Niech świat patrzy i nie wie co ta pierś zamyka,
Czy ziemskiéj szał radości, czy ból męczennika,
Niechaj ręka obéjmie tych co cierpią z nami,
I ulży im brzemienia — my je dźwigniem sami.
Idźmy z krzyżem na barkach, i na piersi z krzyżem. Krokiem śmiałym, sercem chyżem,
A włócznię, co nam piersi przeszywa skrwawiona, Całujmy cisnąc do łona.
Biada kto upadł w drodze i jęczy napróżno,
Biada kto sakwę rzucił przed czasem podróżną,
I kto z ziemi ratunku wołał, a nie z nieba,
Nam wytrwać, iść i skonać błogosławiąc trzeba.
Gdy siły się wyczerpią, kiedy skroń się skłoni,
I serce bić przestanie, i pot zimny zleje,
My krzyża z osłabionéj nie puszczajmy dłoni,
I patrząc weń straconą odzyszczmy nadzieję.

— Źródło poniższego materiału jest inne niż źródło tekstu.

/-- **Exactly one point of every orbit**, with the separation hypothesis in the form "each `U n` is
moved off itself by every `γ ≠ 1`" and the covering hypothesis "every orbit meets some `U n`"
(from `existsUnique_smul_mem_strictFundamentalDomain`'s proof pattern). [folklore] -/
theorem existsUnique_smul_mem_strictFundamentalDomain' {U : ℕ → Set X}
    (hdisj : ∀ (n : ℕ) (γ : Γ), γ ≠ 1 → Disjoint (γ • U n) (U n))
    (hcov : ∀ x : X, ∃ (γ : Γ) (n : ℕ), γ • x ∈ U n) (x : X) :
    ∃! γ : Γ, γ • x ∈ strictFundamentalDomain Γ U := by
  classical
  have hsec : ∀ i, ∀ y ∈ U i, ∀ γ : Γ, γ • y ∈ U i → γ = 1 := by
    intro i y hy γ hγ
    by_contra h
    exact Set.disjoint_left.1 (hdisj i γ h) (smul_mem_smul_set hy) hγ
  have hex : ∃ i, ∃ γ : Γ, γ • x ∈ U i := by
    obtain ⟨γ, n, h⟩ := hcov x
    exact ⟨n, γ, h⟩
  set i := Nat.find hex with hi
  obtain ⟨γ₀, hγ₀⟩ : ∃ γ : Γ, γ • x ∈ U i := Nat.find_spec hex
  have hmin : ∀ j < i, ∀ γ : Γ, γ • x ∉ U j := fun j hj γ hγ =>
    Nat.find_min hex hj ⟨γ, hγ⟩
  refine ⟨γ₀, ?_, fun γ hγ => ?_⟩
  · show γ₀ • x ∈ strictFundamentalDomain Γ U
    rw [mem_strictFundamentalDomain_iff]
    refine ⟨i, hγ₀, fun j hj γ hγ => hmin j hj (γ⁻¹ * γ₀) ?_⟩
    rwa [mul_smul]
  · change γ • x ∈ strictFundamentalDomain Γ U at hγ
    rw [mem_strictFundamentalDomain_iff] at hγ
    obtain ⟨i', hi', hmin'⟩ := hγ
    have h1 : ¬ i' < i := fun hlt => hmin i' hlt γ hi'
    have h2 : ¬ i < i' := fun hlt => hmin' i hlt (γ * γ₀⁻¹) (by
      rwa [mul_inv_rev, inv_inv, mul_smul, inv_smul_smul])
    have heq : i' = i := le_antisymm (not_lt.1 h2) (not_lt.1 h1)
    rw [heq] at hi'
    have := hsec i (γ₀ • x) hγ₀ (γ * γ₀⁻¹) (by rwa [mul_smul, inv_smul_smul])
    exact mul_inv_eq_one.1 this

/-- The exact-one-representative property gives `IsFundamentalDomain` for EVERY measure
(`MeasureTheory.IsFundamentalDomain.mk'`). [folklore] -/
theorem isFundamentalDomain_of_existsUnique [MeasurableSpace X] {𝓕 : Set X}
    (h𝓕 : MeasurableSet 𝓕) (h : ∀ x : X, ∃! γ : Γ, γ • x ∈ 𝓕) (μ : Measure X) :
    IsFundamentalDomain Γ 𝓕 μ :=
  IsFundamentalDomain.mk' h𝓕.nullMeasurableSet h

end Construction

/-! ## §2 From local separation data to a fundamental domain -/

section Local

variable {Γ : Type*} {X : Type*} [Group Γ] [MulAction Γ X] [TopologicalSpace X]

/-- A countable family of open sets, each moved off itself by every `γ ≠ 1`, covering `K`. [folklore] -/
theorem exists_seq [SecondCountableTopology X] {K : Set X}
    (hV : ∀ x ∈ K, ∃ V : Set X, IsOpen V ∧ x ∈ V ∧ ∀ γ : Γ, γ ≠ 1 → Disjoint (γ • V) V) :
    ∃ u : ℕ → Set X, (∀ n, IsOpen (u n)) ∧
      (∀ (n : ℕ) (γ : Γ), γ ≠ 1 → Disjoint (γ • u n) (u n)) ∧ K ⊆ ⋃ n, u n := by
  rcases K.eq_empty_or_nonempty with rfl | hK
  · exact ⟨fun _ => ∅, fun _ => isOpen_empty, fun n γ _ => by simp, empty_subset _⟩
  have hV' : ∀ x : K, ∃ V : Set X, IsOpen V ∧ (x : X) ∈ V ∧
      ∀ γ : Γ, γ ≠ 1 → Disjoint (γ • V) V := fun x => hV x x.2
  choose V hVo hxV hVd using hV'
  obtain ⟨T, hTc, hTU⟩ := TopologicalSpace.isOpen_iUnion_countable V hVo
  haveI : Nonempty K := hK.to_subtype
  obtain ⟨f, hf⟩ := Set.countable_iff_exists_subset_range.1 hTc
  refine ⟨fun n => V (f n), fun n => hVo _, fun n γ hγ => hVd _ γ hγ, fun x hx => ?_⟩
  have hxU : x ∈ ⋃ i ∈ T, V i := by
    rw [hTU]
    exact mem_iUnion.2 ⟨⟨x, hx⟩, hxV _⟩
  obtain ⟨i, hi, hxi⟩ := mem_iUnion₂.1 hxU
  obtain ⟨n, rfl⟩ := hf hi
  exact mem_iUnion.2 ⟨n, hxi⟩

/-- **Abstract existence theorem.**  A countable group acting measurably on a second countable
space, a measurable `K` meeting every orbit, and local separation at the points of `K` give a
measurable `𝓕 ⊆ K` meeting every orbit in exactly one point. [folklore] -/
theorem exists_subset_measurableSet_existsUnique [SecondCountableTopology X]
    [MeasurableSpace X] [OpensMeasurableSpace X] [Countable Γ] [MeasurableConstSMul Γ X]
    {K : Set X} (hKm : MeasurableSet K) (hKcov : ∀ x : X, ∃ γ : Γ, γ • x ∈ K)
    (hV : ∀ x ∈ K, ∃ V : Set X, IsOpen V ∧ x ∈ V ∧ ∀ γ : Γ, γ ≠ 1 → Disjoint (γ • V) V) :
    ∃ 𝓕 : Set X, 𝓕 ⊆ K ∧ MeasurableSet 𝓕 ∧ ∀ x : X, ∃! γ : Γ, γ • x ∈ 𝓕 := by
  obtain ⟨u, huo, hud, hKu⟩ := exists_seq (Γ := Γ) hV
  refine ⟨strictFundamentalDomain Γ (fun n => u n ∩ K),
    strictFundamentalDomain_subset fun n => inter_subset_right,
    measurableSet_strictFundamentalDomain' fun n => (huo n).measurableSet.inter hKm,
    existsUnique_smul_mem_strictFundamentalDomain' (fun n γ hγ => ?_) (fun x => ?_)⟩
  · exact (hud n γ hγ).mono (smul_set_mono inter_subset_left) inter_subset_left
  · obtain ⟨γ, hγ⟩ := hKcov x
    obtain ⟨n, hn⟩ := mem_iUnion.1 (hKu hγ)
    exact ⟨γ, n, hn, hγ⟩

end Local

/-! ## §3 Discrete subgroups of topological groups -/

section Group

variable {G : Type*} [Group G] [TopologicalSpace G]

/-- A discrete subgroup of a second countable space is countable. [folklore] -/
theorem countable_of_discrete [SecondCountableTopology G] (Γ : Subgroup G) [DiscreteTopology Γ] :
    Countable Γ :=
  TopologicalSpace.separableSpace_iff_countable.1 inferInstance

/-- The opposite of a discrete subgroup of a second countable group is countable. [folklore] -/
theorem countable_op [SecondCountableTopology G] (Γ : Subgroup G) [DiscreteTopology Γ] :
    Countable Γ.op :=
  haveI := countable_of_discrete Γ
  Countable.of_equiv _ Γ.equivOp

/-- A discrete subgroup meets some neighbourhood of `1` only in `1`. [folklore] -/
theorem exists_nhds_one_eq_one (Γ : Subgroup G) [DiscreteTopology Γ] :
    ∃ U ∈ 𝓝 (1 : G), ∀ γ : Γ, (γ : G) ∈ U → γ = 1 := by
  obtain ⟨U, hUo, hU⟩ := isOpen_induced_iff.1 (isOpen_discrete ({1} : Set Γ))
  refine ⟨U, hUo.mem_nhds ?_, fun γ hγ => ?_⟩
  · have h : (1 : Γ) ∈ ((↑) : Γ → G) ⁻¹' U := by
      rw [hU]
      exact rfl
    exact h
  · have h : γ ∈ ((↑) : Γ → G) ⁻¹' U := hγ
    rw [hU] at h
    exact h

variable [IsTopologicalGroup G]

/-- A symmetric open neighbourhood `W` of `1` with `W W⁻¹ ⊆ U` and `W⁻¹ W ⊆ U`. [folklore] -/
theorem exists_open_symm_nhds {U : Set G} (hU : U ∈ 𝓝 (1 : G)) :
    ∃ W : Set G, IsOpen W ∧ (1 : G) ∈ W ∧ (∀ a ∈ W, ∀ b ∈ W, a * b⁻¹ ∈ U) ∧
      ∀ a ∈ W, ∀ b ∈ W, a⁻¹ * b ∈ U := by
  obtain ⟨V, hV, hVU⟩ := exists_nhds_split_inv hU
  refine ⟨interior V ∩ (interior V)⁻¹, isOpen_interior.inter isOpen_interior.inv,
    ⟨mem_interior_iff_mem_nhds.2 hV, ?_⟩, fun a ha b hb => ?_, fun a ha b hb => ?_⟩
  · show (1 : G)⁻¹ ∈ interior V
    rw [inv_one]
    exact mem_interior_iff_mem_nhds.2 hV
  · simpa [div_eq_mul_inv] using hVU a (interior_subset ha.1) b (interior_subset hb.1)
  · have ha' : a⁻¹ ∈ interior V := ha.2
    have hb' : b⁻¹ ∈ interior V := hb.2
    simpa [div_eq_mul_inv] using hVU a⁻¹ (interior_subset ha') b⁻¹ (interior_subset hb')

/-- Local separation for the LEFT action of a discrete subgroup. [folklore] -/
theorem exists_local_left (Γ : Subgroup G) [DiscreteTopology Γ] (x : G) :
    ∃ V : Set G, IsOpen V ∧ x ∈ V ∧ ∀ γ : Γ, γ ≠ 1 → Disjoint (γ • V) V := by
  obtain ⟨U, hU, hU1⟩ := exists_nhds_one_eq_one Γ
  obtain ⟨W, hWo, hW1, hWr, -⟩ := exists_open_symm_nhds hU
  refine ⟨(fun w => w * x) '' W, isOpenMap_mul_right x W hWo, ⟨1, hW1, one_mul x⟩,
    fun γ hγ => Set.disjoint_left.2 ?_⟩
  rintro z hz ⟨b, hb, rfl⟩
  obtain ⟨y, ⟨a, ha, rfl⟩, hy⟩ := mem_smul_set.1 hz
  apply hγ
  apply hU1
  rw [Subgroup.smul_def, smul_eq_mul] at hy
  have : (γ : G) = b * a⁻¹ := by
    calc (γ : G) = (γ : G) * (a * x) * (a * x)⁻¹ := by group
    _ = b * a⁻¹ := by rw [hy]; group
  rw [this]
  exact hWr b hb a ha

/-- Local separation for the RIGHT action (`Γ.op`) of a discrete subgroup. [folklore] -/
theorem exists_local_op (Γ : Subgroup G) [DiscreteTopology Γ] (x : G) :
    ∃ V : Set G, IsOpen V ∧ x ∈ V ∧ ∀ γ : Γ.op, γ ≠ 1 → Disjoint (γ • V) V := by
  obtain ⟨U, hU, hU1⟩ := exists_nhds_one_eq_one Γ
  obtain ⟨W, hWo, hW1, -, hWl⟩ := exists_open_symm_nhds hU
  refine ⟨(fun w => x * w) '' W, isOpenMap_mul_left x W hWo, ⟨1, hW1, mul_one x⟩,
    fun γ hγ => Set.disjoint_left.2 ?_⟩
  rintro z hz ⟨b, hb, rfl⟩
  obtain ⟨y, ⟨a, ha, rfl⟩, hy⟩ := mem_smul_set.1 hz
  have hmem : MulOpposite.unop (γ : Gᵐᵒᵖ) ∈ Γ := Subgroup.mem_op.1 γ.2
  apply hγ
  rw [Subgroup.smul_def, MulOpposite.smul_eq_mul_unop] at hy
  have hval : MulOpposite.unop (γ : Gᵐᵒᵖ) = a⁻¹ * b := by
    calc MulOpposite.unop (γ : Gᵐᵒᵖ)
        = (x * a)⁻¹ * ((x * a) * MulOpposite.unop (γ : Gᵐᵒᵖ)) := by group
    _ = a⁻¹ * b := by rw [hy]; group
  have h1 : (⟨MulOpposite.unop (γ : Gᵐᵒᵖ), hmem⟩ : Γ) = 1 := by
    apply hU1
    show MulOpposite.unop (γ : Gᵐᵒᵖ) ∈ U
    rw [hval]
    exact hWl a ha b hb
  have h2 : MulOpposite.unop (γ : Gᵐᵒᵖ) = 1 := congrArg Subtype.val h1
  exact Subtype.ext ((MulOpposite.unop_eq_one_iff _).1 h2)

Cicho — pusto — głos wichru szyderstwa przynosi,
Zapaśnik opuszczony w cyrku leżąc kona,
I zemdlony na chwałę Panu głos podnosi,
A nad czołem męczeńska świéci mu korona.
Krzyż nasz nieśmy z uśmiéchem i twarzą pogodną,
Bo jedna boleść cicha jest boleścią płodną.
Skroni nie posypujmy czernią i popiołem,
Męczennicy z obliczem umrzyjmy wesołém.